* [Provided data]:
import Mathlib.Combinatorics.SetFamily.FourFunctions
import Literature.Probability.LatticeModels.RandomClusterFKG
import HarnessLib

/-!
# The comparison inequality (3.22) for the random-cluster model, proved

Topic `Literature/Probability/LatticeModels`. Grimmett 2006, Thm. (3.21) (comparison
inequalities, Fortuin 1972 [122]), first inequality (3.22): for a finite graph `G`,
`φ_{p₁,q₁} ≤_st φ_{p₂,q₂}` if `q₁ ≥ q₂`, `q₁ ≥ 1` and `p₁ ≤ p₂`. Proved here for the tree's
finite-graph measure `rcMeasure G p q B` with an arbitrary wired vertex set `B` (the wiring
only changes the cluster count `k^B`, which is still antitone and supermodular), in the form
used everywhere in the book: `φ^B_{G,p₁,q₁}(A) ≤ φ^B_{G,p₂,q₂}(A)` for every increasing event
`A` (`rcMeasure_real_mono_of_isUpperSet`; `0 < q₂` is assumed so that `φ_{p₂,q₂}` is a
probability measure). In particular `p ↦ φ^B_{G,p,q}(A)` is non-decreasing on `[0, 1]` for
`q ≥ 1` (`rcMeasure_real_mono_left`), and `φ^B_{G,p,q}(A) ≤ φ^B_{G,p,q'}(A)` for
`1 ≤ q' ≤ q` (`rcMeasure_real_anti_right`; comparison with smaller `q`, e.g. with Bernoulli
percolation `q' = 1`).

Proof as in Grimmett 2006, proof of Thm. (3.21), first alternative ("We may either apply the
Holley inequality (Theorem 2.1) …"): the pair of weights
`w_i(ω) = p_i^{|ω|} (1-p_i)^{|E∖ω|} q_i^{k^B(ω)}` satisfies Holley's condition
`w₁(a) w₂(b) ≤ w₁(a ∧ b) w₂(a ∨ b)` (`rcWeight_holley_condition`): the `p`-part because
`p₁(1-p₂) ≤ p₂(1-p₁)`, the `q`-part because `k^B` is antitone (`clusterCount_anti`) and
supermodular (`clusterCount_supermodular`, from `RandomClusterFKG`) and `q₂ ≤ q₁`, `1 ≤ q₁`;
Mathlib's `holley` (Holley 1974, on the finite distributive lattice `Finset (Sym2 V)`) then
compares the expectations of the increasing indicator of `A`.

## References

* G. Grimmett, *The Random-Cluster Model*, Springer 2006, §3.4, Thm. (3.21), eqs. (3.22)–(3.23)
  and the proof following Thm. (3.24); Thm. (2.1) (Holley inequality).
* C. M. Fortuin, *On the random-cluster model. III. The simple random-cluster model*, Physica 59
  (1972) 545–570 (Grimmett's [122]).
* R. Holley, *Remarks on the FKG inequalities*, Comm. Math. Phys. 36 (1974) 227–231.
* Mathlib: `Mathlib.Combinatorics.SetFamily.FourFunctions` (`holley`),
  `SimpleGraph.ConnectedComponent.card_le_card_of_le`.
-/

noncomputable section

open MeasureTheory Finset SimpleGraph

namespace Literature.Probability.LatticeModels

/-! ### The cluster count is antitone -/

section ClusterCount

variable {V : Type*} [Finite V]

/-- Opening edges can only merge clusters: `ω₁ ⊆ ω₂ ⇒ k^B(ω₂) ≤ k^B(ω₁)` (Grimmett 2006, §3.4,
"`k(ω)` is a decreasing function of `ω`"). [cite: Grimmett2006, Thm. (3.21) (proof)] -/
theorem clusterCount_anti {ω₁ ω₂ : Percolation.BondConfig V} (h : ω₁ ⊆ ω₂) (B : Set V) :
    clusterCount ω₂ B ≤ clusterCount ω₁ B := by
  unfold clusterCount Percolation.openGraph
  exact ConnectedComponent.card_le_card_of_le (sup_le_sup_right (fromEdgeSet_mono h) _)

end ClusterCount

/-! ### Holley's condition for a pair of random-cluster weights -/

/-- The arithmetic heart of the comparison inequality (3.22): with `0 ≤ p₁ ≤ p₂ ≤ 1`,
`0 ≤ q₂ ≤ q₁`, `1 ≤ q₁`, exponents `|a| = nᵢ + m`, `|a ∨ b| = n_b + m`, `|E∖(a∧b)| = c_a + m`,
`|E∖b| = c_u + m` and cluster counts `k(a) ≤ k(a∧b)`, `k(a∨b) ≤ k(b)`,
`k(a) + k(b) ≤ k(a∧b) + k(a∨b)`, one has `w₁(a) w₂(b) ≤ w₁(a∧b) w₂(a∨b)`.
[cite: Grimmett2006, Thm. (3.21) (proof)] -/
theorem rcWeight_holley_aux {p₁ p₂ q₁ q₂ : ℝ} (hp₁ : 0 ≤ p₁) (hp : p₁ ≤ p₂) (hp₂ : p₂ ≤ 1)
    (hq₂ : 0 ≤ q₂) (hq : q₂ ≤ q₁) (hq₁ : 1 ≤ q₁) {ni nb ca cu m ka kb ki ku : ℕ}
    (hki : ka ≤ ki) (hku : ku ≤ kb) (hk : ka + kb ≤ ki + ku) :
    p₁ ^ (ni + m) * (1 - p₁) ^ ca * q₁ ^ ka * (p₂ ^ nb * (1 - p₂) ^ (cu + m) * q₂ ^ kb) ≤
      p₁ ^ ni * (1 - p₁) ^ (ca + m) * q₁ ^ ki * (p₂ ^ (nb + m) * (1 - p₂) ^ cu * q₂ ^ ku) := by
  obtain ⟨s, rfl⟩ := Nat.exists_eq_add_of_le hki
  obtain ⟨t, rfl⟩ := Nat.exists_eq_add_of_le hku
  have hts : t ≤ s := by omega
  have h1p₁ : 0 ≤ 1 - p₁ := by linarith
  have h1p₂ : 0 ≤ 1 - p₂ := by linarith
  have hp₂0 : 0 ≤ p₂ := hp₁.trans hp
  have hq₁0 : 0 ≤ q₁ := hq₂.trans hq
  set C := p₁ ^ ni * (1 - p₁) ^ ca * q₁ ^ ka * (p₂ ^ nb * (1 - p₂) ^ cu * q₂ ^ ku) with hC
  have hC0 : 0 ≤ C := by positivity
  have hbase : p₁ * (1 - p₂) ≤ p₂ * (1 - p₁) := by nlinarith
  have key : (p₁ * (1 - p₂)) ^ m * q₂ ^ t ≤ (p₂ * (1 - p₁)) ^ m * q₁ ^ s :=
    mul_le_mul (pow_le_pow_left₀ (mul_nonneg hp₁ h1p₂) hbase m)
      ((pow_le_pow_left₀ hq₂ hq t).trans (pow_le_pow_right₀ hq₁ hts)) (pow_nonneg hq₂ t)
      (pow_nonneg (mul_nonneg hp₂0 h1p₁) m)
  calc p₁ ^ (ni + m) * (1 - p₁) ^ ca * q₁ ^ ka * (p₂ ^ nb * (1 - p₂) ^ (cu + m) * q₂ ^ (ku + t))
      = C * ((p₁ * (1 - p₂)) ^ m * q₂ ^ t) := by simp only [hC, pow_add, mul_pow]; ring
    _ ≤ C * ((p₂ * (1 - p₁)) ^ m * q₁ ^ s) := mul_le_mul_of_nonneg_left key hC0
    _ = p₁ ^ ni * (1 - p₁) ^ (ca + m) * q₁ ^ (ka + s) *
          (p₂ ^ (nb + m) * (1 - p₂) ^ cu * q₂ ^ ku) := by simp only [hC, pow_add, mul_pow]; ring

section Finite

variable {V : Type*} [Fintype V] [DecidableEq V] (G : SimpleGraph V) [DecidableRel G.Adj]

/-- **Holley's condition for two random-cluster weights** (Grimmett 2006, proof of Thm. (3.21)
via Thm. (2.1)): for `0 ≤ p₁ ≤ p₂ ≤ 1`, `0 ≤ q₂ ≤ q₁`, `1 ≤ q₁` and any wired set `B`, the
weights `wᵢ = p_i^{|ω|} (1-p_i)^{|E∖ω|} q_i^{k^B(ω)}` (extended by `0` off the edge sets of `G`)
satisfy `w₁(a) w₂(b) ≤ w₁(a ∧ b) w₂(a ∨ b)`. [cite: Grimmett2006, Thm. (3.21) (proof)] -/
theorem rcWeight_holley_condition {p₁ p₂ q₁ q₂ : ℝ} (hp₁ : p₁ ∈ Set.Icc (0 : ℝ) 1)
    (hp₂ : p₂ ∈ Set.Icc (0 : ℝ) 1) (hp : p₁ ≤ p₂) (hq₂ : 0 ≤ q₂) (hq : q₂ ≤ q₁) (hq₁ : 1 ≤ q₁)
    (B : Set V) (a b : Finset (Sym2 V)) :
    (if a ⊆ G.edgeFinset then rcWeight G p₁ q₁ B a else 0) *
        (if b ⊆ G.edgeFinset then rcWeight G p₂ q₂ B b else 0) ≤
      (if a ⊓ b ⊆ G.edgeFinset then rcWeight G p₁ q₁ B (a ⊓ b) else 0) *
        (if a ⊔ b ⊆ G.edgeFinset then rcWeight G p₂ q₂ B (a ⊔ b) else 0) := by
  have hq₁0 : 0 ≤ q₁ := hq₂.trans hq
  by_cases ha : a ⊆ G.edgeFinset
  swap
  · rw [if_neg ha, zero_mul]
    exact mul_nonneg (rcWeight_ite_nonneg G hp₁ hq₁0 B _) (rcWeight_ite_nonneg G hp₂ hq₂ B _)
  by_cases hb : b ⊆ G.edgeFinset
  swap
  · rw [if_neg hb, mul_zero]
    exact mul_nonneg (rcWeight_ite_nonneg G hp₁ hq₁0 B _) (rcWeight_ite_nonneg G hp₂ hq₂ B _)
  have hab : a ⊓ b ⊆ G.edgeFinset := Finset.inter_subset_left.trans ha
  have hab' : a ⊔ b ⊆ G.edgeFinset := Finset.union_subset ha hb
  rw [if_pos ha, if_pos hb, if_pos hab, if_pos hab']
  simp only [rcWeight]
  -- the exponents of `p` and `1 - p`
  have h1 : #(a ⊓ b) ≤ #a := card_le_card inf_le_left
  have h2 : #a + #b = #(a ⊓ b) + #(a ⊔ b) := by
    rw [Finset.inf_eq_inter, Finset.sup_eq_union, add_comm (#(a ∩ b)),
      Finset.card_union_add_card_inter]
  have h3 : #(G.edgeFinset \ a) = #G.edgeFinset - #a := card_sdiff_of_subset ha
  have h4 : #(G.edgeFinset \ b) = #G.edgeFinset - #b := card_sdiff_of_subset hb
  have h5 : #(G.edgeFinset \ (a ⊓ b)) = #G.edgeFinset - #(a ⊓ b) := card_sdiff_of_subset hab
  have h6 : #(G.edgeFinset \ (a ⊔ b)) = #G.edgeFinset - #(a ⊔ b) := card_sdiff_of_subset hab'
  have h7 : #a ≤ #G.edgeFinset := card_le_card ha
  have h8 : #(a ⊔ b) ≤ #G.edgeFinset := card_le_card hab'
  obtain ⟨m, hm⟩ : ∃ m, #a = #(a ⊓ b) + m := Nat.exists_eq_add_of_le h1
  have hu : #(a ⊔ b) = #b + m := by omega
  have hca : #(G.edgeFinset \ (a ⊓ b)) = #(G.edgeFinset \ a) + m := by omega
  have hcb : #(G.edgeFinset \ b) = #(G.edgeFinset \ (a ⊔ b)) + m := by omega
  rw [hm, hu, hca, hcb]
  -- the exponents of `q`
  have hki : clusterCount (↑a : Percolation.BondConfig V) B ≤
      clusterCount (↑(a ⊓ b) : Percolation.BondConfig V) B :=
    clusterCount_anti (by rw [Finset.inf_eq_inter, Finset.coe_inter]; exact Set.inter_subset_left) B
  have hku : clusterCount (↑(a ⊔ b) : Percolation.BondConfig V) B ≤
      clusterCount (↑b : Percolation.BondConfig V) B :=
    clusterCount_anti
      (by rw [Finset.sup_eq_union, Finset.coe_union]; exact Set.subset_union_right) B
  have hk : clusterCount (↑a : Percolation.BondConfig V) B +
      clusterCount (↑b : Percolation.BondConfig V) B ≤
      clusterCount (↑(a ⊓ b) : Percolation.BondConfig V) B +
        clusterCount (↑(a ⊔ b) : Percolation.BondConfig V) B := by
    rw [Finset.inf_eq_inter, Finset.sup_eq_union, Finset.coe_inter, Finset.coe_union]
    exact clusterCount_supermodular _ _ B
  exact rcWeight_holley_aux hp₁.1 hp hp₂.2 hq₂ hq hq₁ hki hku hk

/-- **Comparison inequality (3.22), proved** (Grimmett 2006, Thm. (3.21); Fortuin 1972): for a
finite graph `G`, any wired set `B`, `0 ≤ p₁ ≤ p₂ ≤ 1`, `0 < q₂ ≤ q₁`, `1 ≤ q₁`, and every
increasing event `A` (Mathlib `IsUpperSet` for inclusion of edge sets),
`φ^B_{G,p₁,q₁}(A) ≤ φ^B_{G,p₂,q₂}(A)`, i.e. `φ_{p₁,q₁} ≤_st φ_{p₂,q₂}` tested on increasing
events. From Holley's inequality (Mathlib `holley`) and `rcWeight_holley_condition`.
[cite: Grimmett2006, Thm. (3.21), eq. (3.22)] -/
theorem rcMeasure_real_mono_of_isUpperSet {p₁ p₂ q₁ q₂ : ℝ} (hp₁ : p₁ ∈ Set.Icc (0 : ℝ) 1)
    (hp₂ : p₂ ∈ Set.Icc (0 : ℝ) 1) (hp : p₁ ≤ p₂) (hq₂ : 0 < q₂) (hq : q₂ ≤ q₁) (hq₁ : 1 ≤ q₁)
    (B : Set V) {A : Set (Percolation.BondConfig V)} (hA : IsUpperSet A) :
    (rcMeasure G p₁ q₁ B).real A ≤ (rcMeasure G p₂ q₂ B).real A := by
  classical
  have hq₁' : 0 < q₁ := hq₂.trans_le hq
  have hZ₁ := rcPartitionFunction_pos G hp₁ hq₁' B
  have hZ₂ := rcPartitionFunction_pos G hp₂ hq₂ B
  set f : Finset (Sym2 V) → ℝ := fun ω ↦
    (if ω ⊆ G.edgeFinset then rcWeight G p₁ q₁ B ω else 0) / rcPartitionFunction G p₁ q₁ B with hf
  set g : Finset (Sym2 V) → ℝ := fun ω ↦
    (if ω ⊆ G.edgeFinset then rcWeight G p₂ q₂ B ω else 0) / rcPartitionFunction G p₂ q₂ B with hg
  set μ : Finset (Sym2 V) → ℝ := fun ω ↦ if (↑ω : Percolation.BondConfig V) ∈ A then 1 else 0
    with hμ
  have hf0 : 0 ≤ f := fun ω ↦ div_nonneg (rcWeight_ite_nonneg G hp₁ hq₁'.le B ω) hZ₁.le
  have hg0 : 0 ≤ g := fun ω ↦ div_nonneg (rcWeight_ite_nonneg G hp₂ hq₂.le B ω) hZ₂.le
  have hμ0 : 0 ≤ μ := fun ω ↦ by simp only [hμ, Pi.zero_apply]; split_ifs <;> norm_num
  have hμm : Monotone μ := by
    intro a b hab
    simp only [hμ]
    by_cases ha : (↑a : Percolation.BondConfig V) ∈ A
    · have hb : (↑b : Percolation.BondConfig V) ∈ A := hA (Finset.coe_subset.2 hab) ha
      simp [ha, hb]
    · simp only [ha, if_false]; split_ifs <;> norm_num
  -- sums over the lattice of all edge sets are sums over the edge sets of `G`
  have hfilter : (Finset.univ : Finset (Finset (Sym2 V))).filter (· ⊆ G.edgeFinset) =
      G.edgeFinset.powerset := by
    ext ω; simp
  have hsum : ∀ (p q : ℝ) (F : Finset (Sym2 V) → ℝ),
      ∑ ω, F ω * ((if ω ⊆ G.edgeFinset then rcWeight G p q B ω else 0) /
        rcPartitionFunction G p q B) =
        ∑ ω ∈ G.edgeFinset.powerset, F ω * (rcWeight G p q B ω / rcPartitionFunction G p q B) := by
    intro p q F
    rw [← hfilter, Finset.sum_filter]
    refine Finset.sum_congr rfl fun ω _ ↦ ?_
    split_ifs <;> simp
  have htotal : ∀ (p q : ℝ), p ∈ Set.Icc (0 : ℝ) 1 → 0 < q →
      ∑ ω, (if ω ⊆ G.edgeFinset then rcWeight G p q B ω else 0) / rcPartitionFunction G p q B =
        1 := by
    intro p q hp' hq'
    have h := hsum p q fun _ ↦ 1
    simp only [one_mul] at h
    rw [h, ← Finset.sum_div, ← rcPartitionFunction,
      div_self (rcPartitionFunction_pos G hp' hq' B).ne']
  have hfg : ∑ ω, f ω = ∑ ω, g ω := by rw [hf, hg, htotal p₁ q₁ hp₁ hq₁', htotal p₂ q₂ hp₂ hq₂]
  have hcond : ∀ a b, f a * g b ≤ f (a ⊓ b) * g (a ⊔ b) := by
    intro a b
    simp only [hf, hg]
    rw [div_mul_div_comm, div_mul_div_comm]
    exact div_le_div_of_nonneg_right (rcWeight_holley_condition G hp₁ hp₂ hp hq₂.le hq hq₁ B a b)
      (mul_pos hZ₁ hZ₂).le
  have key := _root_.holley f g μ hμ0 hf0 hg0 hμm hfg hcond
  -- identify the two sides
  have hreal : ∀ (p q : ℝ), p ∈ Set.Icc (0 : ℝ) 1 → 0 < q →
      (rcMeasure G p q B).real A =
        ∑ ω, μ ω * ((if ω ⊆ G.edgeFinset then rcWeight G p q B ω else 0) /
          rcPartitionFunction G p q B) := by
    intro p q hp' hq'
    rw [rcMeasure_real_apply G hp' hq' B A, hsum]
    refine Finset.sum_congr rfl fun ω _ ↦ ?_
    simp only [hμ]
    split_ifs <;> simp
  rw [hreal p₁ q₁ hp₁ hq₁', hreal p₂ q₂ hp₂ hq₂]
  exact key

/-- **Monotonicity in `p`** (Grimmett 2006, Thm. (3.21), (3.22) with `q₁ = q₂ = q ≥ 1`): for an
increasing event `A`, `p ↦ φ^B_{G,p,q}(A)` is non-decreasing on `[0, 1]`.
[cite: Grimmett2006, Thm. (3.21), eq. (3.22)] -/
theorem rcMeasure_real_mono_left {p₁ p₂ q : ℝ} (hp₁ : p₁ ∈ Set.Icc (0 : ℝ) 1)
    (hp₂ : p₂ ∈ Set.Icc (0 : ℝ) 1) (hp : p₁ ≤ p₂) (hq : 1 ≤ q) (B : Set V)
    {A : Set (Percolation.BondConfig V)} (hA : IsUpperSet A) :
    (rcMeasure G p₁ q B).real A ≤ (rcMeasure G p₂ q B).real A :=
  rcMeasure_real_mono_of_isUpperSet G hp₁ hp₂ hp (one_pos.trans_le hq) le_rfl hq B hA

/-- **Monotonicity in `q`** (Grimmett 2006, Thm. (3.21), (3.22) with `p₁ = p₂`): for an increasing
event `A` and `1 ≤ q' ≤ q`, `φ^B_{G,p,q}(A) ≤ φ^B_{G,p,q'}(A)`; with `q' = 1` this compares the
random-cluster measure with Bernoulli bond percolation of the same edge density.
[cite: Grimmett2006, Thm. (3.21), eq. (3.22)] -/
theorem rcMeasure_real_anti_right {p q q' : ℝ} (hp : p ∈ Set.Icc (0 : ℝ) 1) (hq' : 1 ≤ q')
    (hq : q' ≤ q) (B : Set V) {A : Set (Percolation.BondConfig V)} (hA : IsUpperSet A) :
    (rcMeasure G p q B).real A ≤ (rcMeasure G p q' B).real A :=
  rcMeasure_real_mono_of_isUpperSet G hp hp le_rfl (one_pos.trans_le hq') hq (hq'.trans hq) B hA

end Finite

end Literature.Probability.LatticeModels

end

* [Aim of the task]: Among the lines above, count those containing the word "wired" and write only the number.

* [Your solution]: 3